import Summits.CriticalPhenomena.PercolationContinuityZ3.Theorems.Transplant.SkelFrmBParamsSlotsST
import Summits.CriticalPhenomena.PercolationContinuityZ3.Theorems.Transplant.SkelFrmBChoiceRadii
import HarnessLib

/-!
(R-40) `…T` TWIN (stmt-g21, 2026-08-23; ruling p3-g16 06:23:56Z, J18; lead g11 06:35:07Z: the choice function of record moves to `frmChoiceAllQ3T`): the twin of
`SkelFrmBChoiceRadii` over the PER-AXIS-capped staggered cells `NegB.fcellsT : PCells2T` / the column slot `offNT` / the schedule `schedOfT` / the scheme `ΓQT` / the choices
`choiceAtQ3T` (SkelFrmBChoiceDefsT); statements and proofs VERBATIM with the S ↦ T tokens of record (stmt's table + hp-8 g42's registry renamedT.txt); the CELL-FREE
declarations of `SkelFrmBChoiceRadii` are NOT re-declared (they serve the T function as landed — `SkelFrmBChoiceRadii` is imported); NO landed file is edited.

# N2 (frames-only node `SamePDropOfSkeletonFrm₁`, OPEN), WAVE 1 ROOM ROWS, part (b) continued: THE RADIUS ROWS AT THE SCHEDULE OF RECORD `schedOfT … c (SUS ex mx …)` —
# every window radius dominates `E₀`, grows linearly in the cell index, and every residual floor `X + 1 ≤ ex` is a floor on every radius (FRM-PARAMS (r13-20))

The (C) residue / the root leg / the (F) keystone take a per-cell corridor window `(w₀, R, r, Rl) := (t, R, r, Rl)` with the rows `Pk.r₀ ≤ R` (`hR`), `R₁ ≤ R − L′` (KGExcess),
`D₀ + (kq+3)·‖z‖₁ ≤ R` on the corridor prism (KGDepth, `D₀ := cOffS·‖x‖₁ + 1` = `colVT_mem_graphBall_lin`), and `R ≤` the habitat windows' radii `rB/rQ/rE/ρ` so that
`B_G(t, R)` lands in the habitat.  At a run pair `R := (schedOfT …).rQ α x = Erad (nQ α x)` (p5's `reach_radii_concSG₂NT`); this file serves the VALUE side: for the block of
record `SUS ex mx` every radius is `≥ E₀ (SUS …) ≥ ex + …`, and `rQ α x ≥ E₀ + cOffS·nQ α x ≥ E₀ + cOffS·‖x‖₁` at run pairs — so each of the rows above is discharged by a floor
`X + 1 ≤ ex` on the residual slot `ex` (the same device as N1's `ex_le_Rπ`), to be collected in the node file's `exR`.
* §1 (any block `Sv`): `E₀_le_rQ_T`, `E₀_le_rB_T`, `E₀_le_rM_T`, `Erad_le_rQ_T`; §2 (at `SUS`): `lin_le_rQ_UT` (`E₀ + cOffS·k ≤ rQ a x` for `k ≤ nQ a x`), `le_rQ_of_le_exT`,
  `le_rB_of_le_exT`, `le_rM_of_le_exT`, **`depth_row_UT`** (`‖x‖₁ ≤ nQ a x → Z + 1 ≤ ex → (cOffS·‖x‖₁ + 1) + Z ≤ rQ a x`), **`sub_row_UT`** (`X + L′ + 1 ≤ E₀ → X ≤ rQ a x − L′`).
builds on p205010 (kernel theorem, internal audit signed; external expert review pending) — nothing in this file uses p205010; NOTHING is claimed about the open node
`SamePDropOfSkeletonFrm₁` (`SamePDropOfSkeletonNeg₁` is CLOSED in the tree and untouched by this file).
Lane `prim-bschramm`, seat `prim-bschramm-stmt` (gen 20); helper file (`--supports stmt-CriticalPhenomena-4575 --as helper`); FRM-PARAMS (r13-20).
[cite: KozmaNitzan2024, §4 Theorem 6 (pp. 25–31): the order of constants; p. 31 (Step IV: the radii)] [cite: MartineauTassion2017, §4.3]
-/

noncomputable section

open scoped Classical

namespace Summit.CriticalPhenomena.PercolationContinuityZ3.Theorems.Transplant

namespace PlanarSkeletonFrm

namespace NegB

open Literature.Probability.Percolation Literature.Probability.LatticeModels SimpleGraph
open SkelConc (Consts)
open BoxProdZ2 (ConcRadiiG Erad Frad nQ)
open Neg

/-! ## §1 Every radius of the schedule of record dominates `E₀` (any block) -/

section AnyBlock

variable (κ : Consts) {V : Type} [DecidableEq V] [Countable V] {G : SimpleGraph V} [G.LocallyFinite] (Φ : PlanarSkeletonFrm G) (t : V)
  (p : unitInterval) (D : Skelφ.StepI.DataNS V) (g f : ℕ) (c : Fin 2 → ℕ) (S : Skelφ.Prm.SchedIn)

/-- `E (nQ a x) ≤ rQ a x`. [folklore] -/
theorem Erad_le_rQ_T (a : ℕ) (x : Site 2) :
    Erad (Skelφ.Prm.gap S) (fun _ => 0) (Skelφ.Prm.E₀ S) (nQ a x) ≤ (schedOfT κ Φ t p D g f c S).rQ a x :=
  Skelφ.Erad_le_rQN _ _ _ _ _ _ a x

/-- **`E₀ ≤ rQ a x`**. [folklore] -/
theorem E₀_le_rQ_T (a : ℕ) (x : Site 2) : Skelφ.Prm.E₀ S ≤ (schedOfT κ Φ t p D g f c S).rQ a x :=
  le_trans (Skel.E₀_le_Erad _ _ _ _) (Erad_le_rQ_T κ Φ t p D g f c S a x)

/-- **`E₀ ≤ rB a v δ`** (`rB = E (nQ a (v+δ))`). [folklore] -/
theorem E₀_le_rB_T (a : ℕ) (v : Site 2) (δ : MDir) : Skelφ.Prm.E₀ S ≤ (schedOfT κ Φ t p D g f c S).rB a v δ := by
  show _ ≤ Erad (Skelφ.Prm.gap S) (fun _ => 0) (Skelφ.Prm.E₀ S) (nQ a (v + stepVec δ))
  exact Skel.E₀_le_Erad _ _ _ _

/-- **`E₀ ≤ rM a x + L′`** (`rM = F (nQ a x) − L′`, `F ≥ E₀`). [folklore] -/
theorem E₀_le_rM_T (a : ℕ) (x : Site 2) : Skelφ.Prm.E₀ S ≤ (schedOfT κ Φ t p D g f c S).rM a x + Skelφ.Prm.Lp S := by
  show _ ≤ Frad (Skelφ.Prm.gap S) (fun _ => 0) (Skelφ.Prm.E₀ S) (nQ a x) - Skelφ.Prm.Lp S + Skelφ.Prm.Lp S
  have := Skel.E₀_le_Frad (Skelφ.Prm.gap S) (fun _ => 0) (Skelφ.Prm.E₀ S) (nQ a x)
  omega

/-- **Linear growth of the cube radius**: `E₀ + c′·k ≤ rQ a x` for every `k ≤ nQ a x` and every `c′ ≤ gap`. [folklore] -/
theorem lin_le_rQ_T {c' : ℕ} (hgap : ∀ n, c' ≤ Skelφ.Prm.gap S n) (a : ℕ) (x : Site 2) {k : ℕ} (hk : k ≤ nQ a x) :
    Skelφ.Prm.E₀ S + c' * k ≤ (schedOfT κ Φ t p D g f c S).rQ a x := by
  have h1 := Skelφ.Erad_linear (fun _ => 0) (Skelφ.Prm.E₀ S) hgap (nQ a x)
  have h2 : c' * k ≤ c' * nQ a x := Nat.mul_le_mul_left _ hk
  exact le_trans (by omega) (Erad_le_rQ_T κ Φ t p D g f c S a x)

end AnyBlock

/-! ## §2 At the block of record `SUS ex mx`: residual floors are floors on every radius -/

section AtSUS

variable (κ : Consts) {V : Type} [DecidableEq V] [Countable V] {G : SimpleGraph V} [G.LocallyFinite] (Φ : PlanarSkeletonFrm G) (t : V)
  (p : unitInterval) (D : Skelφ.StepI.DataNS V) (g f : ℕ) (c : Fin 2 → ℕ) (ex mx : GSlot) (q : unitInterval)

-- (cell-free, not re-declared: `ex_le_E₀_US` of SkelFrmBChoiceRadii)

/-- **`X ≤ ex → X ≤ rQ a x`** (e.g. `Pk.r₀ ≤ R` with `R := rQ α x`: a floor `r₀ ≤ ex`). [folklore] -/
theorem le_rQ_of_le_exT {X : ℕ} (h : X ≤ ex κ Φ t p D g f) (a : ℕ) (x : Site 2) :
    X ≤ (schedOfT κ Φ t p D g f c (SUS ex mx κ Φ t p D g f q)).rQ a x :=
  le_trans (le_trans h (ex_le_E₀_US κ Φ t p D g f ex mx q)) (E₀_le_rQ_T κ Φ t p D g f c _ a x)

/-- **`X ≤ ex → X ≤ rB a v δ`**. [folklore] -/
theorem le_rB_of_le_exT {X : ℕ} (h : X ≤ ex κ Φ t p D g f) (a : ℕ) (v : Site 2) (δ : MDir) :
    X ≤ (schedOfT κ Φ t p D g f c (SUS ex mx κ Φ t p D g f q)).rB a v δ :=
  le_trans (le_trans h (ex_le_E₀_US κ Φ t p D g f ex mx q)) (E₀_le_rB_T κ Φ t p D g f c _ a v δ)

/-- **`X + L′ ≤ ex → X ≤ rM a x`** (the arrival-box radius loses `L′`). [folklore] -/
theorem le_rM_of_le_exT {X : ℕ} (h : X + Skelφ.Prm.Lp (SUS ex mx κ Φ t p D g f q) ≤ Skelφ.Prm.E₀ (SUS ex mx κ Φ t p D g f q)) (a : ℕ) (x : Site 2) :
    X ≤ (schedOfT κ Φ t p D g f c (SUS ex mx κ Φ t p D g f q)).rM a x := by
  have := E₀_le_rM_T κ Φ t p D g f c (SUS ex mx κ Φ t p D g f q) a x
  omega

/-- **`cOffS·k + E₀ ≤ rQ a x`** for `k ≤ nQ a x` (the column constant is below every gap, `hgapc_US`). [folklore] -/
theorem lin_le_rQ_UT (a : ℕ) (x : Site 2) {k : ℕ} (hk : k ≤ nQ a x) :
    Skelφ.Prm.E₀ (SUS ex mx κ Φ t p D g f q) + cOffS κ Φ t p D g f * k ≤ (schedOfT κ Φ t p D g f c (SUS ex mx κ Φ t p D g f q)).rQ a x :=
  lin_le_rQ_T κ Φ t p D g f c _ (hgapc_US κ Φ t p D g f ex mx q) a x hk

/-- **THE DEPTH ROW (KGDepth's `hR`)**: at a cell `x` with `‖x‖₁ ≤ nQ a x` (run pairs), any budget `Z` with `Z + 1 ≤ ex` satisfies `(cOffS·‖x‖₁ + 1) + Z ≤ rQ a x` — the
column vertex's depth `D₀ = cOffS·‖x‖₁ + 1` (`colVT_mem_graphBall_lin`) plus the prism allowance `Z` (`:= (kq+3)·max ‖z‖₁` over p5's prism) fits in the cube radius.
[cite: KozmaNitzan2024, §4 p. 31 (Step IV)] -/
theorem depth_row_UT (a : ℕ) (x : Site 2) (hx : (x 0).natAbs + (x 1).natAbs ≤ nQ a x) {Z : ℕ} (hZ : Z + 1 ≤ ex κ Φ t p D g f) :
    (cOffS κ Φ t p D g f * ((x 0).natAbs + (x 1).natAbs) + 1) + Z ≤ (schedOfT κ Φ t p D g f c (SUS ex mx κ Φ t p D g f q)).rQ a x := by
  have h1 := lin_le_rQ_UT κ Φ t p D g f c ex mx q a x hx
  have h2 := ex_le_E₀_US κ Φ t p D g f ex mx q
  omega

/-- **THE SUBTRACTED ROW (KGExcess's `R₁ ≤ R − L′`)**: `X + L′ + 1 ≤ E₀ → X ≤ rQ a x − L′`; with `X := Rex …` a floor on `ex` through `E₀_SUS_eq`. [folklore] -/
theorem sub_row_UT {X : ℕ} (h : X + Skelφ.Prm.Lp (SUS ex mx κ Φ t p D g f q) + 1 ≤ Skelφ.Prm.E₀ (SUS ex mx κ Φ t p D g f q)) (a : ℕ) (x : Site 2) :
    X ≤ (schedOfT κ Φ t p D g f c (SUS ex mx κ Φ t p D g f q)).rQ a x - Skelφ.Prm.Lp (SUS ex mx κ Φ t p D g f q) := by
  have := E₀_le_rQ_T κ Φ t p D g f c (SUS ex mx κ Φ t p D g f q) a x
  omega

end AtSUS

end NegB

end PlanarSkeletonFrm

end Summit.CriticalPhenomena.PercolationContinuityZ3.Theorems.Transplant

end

::::::::::

Directions:
The reply should hold only the lines of the listing above starting at the line containing "ex → X ≤ rB" and ending at the line containing "D g f q)).rB", exactly as written.

Solution to this problem:
/-- **`X ≤ ex → X ≤ rB a v δ`**. [folklore] -/
theorem le_rB_of_le_exT {X : ℕ} (h : X ≤ ex κ Φ t p D g f) (a : ℕ) (v : Site 2) (δ : MDir) :
    X ≤ (schedOfT κ Φ t p D g f c (SUS ex mx κ Φ t p D g f q)).rB a v δ :=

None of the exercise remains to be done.